(EXERCISE AIM): The required result is every line of the records that includes "cell".

- - -

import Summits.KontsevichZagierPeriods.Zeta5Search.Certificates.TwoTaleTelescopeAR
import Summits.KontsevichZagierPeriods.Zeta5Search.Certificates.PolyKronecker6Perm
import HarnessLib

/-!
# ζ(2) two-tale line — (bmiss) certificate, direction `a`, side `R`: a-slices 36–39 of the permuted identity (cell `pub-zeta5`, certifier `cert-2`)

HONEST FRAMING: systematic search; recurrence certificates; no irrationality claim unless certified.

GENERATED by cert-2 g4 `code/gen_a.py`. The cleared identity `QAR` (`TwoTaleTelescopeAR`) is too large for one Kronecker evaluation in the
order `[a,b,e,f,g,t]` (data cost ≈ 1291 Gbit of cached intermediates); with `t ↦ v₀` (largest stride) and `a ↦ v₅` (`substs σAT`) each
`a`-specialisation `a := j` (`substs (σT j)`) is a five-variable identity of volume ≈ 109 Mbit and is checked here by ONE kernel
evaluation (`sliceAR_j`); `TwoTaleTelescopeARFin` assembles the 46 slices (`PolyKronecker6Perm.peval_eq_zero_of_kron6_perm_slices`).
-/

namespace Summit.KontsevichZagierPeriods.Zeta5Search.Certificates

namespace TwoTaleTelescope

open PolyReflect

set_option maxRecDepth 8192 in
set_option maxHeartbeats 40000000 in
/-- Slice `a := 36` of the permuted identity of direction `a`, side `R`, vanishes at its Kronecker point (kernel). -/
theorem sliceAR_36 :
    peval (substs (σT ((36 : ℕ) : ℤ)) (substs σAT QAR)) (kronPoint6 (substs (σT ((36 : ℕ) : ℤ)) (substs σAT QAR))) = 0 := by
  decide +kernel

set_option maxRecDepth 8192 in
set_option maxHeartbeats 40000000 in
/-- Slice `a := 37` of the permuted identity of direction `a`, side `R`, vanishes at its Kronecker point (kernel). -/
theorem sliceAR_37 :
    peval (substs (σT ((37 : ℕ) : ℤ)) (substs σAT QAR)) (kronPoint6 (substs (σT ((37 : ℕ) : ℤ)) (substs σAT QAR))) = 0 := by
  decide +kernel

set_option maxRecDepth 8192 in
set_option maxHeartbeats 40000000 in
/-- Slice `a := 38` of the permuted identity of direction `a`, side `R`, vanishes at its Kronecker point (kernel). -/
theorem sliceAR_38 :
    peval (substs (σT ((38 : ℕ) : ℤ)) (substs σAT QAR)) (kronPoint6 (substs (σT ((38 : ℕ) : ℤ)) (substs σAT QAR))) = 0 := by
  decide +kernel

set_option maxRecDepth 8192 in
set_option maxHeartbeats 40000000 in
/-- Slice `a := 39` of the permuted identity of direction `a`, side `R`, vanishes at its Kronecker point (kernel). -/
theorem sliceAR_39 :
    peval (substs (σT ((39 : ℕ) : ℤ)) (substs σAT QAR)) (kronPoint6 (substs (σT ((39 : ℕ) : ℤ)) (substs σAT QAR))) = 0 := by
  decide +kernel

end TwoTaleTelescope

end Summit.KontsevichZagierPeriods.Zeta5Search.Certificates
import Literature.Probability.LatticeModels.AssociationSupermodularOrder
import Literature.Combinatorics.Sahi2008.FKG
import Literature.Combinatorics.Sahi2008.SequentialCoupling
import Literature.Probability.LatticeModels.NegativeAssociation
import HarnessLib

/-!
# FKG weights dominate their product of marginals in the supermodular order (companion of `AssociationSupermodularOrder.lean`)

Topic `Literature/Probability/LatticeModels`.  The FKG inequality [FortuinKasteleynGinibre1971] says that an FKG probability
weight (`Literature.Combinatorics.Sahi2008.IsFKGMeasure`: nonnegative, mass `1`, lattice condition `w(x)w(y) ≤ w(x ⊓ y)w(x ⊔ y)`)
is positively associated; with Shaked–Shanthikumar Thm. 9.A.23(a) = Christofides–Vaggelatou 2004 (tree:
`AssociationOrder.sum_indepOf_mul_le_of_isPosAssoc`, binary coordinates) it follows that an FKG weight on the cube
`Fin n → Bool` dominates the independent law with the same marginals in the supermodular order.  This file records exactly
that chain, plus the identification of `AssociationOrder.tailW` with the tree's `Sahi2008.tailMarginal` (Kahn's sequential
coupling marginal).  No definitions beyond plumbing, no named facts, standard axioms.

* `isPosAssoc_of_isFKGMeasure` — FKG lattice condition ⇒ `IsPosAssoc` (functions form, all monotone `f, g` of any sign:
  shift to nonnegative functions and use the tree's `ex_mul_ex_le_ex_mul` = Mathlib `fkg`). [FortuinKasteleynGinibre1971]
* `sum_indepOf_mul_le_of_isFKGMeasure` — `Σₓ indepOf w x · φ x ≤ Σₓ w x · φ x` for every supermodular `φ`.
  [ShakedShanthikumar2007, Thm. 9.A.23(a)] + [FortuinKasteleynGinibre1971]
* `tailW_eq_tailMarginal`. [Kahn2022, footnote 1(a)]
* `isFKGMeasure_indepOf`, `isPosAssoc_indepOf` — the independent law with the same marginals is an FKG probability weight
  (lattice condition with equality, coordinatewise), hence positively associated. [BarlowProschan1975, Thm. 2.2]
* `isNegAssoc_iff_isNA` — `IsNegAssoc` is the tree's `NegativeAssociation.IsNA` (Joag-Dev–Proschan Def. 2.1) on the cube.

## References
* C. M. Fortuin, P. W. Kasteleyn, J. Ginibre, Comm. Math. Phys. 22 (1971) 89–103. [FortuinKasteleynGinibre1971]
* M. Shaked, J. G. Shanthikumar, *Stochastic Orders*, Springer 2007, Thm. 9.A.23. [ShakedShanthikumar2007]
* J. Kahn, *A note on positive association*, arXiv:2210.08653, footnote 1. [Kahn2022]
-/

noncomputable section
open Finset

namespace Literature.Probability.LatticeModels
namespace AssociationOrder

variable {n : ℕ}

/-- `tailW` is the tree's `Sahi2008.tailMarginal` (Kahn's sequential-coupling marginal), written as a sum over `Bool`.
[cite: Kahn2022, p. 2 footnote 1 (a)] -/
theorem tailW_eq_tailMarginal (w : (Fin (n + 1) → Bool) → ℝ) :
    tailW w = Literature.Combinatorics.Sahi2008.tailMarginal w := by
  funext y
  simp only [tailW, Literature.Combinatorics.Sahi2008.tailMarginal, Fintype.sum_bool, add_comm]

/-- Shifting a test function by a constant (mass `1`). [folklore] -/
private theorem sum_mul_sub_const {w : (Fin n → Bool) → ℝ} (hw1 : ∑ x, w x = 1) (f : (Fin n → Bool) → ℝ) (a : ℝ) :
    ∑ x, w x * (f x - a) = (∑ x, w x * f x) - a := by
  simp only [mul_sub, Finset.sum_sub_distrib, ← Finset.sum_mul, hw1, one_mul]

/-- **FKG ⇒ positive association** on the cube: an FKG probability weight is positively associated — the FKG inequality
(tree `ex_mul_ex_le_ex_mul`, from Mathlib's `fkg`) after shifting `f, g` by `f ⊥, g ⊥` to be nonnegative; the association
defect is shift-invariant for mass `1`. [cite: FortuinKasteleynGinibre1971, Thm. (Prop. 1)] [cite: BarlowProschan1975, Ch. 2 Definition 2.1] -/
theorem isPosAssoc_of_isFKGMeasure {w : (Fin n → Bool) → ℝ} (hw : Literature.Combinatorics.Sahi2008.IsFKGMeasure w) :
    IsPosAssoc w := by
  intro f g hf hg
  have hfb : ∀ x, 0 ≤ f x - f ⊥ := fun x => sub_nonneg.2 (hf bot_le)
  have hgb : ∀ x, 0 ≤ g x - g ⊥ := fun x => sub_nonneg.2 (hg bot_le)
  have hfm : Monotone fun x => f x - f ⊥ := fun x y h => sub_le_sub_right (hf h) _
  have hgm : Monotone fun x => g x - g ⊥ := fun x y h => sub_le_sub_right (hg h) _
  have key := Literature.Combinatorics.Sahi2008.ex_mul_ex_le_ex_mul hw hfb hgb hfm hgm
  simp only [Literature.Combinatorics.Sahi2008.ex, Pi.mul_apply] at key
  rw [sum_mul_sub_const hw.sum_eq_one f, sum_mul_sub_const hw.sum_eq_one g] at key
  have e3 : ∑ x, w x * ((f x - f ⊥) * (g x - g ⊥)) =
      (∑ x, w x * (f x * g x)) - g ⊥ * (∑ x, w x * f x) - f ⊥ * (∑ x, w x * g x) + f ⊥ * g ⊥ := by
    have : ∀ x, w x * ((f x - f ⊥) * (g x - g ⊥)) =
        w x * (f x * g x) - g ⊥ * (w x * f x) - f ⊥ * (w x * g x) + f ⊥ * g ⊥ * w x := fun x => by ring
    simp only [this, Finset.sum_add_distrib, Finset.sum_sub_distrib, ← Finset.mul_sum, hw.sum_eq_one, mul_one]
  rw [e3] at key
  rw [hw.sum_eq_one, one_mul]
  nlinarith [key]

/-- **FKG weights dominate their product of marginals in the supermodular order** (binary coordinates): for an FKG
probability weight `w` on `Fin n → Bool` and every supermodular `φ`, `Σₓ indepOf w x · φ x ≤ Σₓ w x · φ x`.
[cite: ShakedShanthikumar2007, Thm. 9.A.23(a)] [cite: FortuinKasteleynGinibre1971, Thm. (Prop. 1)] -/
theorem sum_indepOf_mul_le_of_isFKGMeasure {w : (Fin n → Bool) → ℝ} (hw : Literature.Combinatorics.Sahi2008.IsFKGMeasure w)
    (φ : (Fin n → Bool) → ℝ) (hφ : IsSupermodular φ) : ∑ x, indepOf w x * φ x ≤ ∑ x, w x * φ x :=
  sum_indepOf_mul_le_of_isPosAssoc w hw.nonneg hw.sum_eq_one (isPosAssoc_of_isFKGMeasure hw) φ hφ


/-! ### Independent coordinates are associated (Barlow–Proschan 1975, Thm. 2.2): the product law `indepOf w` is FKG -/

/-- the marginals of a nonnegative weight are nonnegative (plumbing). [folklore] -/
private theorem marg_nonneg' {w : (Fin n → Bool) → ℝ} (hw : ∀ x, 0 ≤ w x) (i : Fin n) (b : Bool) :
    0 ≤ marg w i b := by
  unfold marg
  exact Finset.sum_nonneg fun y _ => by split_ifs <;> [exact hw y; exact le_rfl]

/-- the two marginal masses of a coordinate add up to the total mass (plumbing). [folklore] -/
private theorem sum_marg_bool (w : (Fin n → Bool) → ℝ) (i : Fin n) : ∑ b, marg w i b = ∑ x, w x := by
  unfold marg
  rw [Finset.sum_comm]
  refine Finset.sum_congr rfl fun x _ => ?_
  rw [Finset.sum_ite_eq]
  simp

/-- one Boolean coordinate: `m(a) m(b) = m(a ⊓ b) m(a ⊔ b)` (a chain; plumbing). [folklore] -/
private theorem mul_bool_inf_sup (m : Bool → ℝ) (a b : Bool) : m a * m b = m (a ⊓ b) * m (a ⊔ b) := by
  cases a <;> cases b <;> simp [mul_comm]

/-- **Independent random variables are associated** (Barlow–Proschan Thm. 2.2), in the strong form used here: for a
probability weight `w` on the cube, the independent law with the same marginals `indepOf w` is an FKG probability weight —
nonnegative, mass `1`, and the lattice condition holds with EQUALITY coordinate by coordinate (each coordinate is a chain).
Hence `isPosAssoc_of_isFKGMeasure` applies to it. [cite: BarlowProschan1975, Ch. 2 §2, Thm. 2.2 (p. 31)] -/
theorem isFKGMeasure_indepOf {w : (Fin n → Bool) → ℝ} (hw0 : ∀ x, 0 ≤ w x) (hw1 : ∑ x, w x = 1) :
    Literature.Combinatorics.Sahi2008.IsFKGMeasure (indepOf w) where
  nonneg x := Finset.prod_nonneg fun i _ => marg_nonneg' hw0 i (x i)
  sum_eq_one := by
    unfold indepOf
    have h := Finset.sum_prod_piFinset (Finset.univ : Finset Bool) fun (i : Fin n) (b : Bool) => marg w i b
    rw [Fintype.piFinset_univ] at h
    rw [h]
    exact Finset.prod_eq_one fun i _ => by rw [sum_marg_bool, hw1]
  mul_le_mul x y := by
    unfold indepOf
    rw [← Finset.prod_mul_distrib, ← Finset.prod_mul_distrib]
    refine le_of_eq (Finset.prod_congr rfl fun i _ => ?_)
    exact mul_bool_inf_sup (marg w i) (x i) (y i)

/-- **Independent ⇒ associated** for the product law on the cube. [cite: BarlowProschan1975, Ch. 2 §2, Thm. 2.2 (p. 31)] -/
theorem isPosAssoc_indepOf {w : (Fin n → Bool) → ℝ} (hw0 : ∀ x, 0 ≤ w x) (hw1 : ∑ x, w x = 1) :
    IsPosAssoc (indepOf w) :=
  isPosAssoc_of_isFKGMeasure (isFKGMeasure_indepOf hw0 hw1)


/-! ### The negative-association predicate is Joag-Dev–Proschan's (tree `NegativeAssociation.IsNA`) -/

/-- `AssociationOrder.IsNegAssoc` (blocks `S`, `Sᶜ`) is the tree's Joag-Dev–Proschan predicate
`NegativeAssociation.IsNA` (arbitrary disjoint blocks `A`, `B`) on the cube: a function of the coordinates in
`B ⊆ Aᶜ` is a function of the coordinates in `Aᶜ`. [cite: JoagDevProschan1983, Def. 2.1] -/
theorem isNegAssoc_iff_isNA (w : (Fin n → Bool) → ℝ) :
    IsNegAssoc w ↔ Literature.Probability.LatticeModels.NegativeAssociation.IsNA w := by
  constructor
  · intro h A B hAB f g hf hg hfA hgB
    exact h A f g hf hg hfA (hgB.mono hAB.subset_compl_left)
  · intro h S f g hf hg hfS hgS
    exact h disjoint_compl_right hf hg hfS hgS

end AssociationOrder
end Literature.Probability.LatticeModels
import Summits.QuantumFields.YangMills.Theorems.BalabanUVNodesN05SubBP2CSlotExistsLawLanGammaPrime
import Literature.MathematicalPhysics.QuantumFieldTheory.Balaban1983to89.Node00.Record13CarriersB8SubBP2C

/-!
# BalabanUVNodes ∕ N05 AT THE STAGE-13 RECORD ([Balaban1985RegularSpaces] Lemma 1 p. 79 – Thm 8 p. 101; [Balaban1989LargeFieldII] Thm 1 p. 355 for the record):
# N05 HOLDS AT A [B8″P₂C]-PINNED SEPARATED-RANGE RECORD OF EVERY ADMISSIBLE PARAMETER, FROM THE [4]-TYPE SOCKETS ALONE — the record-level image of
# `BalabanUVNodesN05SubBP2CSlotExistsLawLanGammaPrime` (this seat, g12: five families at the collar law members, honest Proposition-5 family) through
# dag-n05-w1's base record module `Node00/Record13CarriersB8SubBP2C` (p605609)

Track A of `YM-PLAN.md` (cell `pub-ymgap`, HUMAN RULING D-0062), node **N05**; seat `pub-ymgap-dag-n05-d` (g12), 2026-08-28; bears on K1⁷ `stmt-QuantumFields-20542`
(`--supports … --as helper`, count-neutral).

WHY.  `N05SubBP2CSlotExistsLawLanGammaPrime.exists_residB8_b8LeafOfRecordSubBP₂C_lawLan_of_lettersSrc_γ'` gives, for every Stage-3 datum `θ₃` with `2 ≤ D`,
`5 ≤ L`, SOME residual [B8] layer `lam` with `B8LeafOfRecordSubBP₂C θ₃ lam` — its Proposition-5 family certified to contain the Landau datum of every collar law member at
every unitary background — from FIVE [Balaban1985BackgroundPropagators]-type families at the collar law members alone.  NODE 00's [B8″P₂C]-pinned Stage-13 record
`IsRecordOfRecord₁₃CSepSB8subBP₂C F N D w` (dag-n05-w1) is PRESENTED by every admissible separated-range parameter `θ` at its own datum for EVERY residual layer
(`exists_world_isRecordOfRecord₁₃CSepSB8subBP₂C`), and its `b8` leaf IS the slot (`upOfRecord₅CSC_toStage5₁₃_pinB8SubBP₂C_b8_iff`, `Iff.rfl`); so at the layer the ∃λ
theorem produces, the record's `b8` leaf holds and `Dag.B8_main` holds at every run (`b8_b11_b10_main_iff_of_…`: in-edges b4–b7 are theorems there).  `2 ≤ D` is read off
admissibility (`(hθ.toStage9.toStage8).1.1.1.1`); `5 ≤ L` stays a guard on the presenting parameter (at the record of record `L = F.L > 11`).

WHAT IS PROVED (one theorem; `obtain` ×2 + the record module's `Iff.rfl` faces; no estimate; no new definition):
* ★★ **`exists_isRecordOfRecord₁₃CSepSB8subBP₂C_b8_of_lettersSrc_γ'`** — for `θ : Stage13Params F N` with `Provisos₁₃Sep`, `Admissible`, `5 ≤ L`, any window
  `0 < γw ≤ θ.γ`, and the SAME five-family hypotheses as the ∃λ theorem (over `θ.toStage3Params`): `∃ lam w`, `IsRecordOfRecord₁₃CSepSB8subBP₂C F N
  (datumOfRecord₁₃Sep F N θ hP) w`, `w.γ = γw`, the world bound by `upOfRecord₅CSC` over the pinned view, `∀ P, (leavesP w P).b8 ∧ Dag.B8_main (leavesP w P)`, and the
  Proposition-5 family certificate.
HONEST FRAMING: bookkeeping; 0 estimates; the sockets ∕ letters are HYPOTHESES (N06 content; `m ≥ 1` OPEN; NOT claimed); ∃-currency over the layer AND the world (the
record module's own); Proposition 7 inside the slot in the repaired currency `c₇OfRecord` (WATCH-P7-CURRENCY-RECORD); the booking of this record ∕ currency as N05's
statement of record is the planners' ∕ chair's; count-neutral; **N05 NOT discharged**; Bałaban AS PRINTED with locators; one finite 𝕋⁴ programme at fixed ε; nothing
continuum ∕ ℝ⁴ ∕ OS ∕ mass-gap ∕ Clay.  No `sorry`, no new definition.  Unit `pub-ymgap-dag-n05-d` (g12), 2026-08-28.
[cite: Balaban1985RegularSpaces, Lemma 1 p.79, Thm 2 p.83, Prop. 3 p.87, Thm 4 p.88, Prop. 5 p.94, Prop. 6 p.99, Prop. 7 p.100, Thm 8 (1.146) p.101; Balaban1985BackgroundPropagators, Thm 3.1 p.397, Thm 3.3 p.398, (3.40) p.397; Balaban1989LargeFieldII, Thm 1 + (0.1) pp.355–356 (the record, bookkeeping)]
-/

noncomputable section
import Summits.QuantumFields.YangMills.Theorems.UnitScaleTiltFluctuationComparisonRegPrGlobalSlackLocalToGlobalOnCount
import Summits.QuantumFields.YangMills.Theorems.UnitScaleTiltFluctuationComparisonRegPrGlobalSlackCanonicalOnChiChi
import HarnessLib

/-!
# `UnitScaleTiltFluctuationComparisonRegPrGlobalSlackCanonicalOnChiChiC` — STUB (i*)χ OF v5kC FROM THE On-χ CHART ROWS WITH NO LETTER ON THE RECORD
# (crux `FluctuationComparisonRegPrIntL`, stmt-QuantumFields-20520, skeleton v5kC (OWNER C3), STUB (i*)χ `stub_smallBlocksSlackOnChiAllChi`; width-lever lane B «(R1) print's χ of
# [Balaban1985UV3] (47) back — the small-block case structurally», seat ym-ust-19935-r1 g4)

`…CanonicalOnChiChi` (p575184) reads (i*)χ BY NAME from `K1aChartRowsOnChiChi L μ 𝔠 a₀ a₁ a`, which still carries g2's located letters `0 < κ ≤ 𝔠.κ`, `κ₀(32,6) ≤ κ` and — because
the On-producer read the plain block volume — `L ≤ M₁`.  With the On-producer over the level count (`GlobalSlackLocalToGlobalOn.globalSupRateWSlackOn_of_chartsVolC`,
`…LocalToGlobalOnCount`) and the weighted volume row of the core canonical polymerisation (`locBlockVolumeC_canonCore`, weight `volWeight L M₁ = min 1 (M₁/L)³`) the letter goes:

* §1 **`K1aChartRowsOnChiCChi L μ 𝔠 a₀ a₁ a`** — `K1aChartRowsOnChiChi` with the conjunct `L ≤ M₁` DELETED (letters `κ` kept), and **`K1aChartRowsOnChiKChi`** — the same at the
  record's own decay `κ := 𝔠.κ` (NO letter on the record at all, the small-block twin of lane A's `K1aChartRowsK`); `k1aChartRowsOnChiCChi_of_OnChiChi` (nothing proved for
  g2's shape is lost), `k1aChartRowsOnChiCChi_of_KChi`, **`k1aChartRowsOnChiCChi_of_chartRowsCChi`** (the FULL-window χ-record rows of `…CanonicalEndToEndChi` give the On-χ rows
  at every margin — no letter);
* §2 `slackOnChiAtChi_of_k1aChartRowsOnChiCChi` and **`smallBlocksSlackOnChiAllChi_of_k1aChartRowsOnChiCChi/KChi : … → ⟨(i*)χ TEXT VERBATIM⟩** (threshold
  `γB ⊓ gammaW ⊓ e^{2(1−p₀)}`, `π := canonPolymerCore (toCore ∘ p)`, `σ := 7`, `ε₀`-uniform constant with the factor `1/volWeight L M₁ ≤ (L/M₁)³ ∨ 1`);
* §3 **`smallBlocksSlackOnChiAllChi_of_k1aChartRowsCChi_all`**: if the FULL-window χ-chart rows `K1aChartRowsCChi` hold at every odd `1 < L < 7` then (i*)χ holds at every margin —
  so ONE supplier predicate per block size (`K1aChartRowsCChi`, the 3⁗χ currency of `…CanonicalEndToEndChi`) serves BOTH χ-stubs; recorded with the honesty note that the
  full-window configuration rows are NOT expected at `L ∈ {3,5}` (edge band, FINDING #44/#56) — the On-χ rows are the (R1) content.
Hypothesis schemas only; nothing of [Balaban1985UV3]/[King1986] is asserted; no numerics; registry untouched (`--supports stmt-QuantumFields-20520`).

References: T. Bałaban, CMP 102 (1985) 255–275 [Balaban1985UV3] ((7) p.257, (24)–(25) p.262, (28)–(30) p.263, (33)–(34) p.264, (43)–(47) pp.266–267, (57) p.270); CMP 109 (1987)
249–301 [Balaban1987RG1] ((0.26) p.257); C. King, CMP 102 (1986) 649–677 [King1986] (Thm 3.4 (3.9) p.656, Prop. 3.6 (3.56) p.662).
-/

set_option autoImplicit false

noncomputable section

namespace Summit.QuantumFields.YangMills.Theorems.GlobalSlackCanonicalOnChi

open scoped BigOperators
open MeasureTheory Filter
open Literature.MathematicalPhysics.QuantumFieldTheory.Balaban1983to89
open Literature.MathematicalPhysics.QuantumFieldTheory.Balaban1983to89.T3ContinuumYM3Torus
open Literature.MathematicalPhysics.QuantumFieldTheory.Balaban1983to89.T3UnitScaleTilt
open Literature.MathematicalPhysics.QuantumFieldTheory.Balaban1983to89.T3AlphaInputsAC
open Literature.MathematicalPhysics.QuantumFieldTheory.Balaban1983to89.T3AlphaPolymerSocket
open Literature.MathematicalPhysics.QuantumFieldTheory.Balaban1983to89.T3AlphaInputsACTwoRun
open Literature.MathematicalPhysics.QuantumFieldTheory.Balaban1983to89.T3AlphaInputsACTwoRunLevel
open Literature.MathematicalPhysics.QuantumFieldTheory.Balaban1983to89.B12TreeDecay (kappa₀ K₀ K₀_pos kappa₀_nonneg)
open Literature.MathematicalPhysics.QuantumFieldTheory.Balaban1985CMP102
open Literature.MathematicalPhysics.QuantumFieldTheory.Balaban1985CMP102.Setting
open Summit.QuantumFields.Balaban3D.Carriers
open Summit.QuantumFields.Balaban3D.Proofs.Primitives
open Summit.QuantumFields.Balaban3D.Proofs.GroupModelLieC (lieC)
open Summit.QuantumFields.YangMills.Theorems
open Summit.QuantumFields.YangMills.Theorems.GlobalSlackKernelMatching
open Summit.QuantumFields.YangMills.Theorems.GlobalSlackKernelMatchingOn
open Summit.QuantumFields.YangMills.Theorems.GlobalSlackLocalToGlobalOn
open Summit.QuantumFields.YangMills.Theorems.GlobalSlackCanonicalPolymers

- - -

(YOUR SOLUTION):
# ζ(2) two-tale line — (bmiss) certificate, direction `a`, side `R`: a-slices 36–39 of the permuted identity (cell `pub-zeta5`, certifier `cert-2`)
Track A of `YM-PLAN.md` (cell `pub-ymgap`, HUMAN RULING D-0062), node **N05**; seat `pub-ymgap-dag-n05-d` (g12), 2026-08-28; bears on K1⁷ `stmt-QuantumFields-20542`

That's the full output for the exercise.